▶ [Records]
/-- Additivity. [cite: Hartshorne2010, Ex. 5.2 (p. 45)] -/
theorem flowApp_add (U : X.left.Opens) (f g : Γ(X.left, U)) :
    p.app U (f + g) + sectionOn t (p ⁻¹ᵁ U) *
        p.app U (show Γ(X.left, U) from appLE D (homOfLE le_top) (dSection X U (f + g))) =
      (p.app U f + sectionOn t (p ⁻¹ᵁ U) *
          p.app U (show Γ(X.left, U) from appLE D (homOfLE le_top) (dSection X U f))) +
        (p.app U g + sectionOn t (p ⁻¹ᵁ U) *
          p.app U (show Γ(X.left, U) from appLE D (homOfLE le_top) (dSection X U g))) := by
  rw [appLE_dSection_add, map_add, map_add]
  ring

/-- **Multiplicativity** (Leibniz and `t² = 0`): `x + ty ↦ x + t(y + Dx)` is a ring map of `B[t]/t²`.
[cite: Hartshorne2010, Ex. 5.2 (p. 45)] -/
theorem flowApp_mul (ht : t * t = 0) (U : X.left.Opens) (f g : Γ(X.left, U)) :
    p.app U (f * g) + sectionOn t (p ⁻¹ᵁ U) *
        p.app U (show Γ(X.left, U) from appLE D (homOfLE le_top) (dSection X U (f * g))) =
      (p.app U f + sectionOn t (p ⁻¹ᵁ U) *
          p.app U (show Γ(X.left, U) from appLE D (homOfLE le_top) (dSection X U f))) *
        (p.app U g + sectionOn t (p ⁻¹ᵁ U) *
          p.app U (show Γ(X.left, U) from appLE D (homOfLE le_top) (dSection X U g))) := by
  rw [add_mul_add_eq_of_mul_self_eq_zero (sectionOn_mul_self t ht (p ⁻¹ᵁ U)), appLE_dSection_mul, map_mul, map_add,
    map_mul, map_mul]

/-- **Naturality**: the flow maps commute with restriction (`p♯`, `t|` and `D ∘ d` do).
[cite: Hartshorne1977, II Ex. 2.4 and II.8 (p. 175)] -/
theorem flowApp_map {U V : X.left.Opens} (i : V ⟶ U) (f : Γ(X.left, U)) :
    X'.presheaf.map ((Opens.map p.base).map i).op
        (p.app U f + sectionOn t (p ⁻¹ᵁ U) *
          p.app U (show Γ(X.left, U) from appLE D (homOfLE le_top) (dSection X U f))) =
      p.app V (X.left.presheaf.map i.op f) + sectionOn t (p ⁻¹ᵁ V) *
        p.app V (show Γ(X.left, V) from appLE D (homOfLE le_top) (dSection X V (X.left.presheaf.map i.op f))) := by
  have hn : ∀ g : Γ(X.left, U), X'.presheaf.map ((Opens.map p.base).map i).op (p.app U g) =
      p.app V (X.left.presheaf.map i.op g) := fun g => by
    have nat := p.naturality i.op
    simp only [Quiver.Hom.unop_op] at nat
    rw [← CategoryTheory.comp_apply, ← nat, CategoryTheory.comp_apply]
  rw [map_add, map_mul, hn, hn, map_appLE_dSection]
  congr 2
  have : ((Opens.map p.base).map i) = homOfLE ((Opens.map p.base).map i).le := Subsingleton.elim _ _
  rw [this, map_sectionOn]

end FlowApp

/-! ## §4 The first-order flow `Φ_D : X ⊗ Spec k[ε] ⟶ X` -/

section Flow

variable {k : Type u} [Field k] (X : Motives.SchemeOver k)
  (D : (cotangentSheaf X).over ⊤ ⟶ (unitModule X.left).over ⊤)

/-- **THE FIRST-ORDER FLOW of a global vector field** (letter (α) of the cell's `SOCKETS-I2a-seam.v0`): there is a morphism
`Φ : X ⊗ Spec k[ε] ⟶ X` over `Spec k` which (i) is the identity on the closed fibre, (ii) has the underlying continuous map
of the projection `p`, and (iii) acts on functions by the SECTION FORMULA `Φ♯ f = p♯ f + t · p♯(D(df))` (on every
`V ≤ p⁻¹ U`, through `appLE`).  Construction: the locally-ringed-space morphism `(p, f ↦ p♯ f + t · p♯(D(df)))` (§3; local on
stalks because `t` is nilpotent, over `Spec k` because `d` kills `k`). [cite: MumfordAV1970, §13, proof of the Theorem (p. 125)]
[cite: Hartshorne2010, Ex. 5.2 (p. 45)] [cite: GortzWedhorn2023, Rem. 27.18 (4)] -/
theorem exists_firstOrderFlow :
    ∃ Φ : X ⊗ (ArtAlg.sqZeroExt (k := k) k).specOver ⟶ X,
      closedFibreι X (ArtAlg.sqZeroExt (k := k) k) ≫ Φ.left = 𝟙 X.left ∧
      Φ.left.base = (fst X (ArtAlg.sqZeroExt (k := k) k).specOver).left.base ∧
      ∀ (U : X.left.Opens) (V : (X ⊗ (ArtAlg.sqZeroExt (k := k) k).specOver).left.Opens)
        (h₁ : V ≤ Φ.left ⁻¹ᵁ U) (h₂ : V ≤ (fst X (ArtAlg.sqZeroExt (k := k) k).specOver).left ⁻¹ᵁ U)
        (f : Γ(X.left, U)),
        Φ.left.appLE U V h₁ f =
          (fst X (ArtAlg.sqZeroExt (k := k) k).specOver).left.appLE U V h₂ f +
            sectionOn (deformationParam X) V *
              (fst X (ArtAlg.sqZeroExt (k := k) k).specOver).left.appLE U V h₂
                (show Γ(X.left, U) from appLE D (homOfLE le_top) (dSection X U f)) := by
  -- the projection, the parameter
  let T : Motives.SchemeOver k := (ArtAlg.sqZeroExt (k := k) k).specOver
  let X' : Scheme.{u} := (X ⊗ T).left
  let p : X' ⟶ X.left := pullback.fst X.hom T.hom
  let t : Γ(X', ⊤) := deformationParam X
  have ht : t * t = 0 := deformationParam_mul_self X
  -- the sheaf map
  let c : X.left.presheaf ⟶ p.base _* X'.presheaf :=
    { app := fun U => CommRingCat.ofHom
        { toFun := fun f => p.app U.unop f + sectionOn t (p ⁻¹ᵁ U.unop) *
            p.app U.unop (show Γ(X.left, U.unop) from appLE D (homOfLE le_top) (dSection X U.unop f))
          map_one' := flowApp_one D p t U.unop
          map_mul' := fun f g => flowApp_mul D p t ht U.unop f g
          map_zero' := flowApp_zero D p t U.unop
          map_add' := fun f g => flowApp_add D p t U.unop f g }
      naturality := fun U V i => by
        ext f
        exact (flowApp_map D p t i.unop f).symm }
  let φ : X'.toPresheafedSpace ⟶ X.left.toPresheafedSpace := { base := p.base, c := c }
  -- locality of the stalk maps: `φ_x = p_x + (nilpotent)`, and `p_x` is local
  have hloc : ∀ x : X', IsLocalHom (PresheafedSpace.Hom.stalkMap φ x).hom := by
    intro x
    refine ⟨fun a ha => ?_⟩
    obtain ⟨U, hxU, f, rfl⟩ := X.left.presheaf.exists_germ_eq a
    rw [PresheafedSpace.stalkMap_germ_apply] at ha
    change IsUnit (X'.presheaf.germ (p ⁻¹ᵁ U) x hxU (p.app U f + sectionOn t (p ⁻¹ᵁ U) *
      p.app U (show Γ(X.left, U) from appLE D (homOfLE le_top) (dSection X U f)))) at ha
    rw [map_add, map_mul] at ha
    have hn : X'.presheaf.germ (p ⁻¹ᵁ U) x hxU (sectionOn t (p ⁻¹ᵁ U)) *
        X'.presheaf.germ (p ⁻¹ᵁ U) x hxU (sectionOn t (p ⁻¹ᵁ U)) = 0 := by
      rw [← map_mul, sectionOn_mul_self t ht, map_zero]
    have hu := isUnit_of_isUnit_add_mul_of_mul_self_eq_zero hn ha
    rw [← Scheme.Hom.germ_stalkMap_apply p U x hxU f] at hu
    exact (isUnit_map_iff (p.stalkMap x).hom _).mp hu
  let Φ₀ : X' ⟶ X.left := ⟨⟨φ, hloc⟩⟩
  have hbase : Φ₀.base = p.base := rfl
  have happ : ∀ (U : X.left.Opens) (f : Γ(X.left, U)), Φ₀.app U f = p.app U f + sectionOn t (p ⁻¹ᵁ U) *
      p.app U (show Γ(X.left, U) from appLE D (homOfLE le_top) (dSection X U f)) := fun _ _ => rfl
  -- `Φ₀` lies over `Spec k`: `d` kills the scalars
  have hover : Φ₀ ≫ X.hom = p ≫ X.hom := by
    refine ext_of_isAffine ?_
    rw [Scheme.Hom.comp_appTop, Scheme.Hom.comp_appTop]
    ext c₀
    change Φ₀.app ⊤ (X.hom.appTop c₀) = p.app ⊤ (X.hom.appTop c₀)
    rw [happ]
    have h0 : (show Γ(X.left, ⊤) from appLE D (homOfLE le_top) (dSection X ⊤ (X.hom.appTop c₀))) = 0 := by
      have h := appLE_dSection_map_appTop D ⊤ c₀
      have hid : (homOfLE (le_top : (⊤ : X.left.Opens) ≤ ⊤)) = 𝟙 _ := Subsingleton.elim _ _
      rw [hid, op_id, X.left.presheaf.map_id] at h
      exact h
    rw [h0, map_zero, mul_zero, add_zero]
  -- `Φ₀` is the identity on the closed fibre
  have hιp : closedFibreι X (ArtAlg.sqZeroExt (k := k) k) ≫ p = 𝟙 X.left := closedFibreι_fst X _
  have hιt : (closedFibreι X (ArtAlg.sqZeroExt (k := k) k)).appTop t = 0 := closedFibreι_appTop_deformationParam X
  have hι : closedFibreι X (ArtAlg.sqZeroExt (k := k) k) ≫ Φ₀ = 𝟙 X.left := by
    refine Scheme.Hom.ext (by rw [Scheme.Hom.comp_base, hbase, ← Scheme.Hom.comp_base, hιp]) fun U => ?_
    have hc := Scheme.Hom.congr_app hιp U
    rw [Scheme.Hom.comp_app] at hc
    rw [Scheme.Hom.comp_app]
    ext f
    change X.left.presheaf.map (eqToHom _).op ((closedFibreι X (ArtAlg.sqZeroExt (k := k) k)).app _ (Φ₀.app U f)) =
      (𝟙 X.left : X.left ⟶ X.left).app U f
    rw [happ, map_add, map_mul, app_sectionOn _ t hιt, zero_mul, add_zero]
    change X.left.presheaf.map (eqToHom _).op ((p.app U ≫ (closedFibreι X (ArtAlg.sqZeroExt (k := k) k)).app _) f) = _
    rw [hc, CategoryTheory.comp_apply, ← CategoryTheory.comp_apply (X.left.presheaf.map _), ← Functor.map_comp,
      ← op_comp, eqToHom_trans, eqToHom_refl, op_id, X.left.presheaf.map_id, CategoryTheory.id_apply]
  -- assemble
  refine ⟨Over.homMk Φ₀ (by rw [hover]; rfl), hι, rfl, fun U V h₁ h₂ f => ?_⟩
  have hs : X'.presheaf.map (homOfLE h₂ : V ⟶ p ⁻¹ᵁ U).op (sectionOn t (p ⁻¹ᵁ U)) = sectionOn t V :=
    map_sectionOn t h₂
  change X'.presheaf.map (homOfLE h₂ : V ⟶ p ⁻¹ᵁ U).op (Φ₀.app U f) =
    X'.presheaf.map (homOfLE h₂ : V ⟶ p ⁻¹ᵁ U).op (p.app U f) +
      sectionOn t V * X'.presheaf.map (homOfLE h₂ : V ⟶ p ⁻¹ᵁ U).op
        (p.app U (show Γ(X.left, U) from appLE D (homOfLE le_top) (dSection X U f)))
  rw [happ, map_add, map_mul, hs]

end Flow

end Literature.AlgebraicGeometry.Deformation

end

▶ [Task] Could you restate word for word the lines above, from the one that contains "rw [happ, map_add, map_mul, app_sectionOn" through the one that contains "change X'.presheaf.map (homOfLE", and no others?

▶ [Worked solution]
    rw [happ, map_add, map_mul, app_sectionOn _ t hιt, zero_mul, add_zero]
    change X.left.presheaf.map (eqToHom _).op ((p.app U ≫ (closedFibreι X (ArtAlg.sqZeroExt (k := k) k)).app _) f) = _
    rw [hc, CategoryTheory.comp_apply, ← CategoryTheory.comp_apply (X.left.presheaf.map _), ← Functor.map_comp,
      ← op_comp, eqToHom_trans, eqToHom_refl, op_id, X.left.presheaf.map_id, CategoryTheory.id_apply]
  -- assemble
  refine ⟨Over.homMk Φ₀ (by rw [hover]; rfl), hι, rfl, fun U V h₁ h₂ f => ?_⟩
  have hs : X'.presheaf.map (homOfLE h₂ : V ⟶ p ⁻¹ᵁ U).op (sectionOn t (p ⁻¹ᵁ U)) = sectionOn t V :=
    map_sectionOn t h₂
  change X'.presheaf.map (homOfLE h₂ : V ⟶ p ⁻¹ᵁ U).op (Φ₀.app U f) =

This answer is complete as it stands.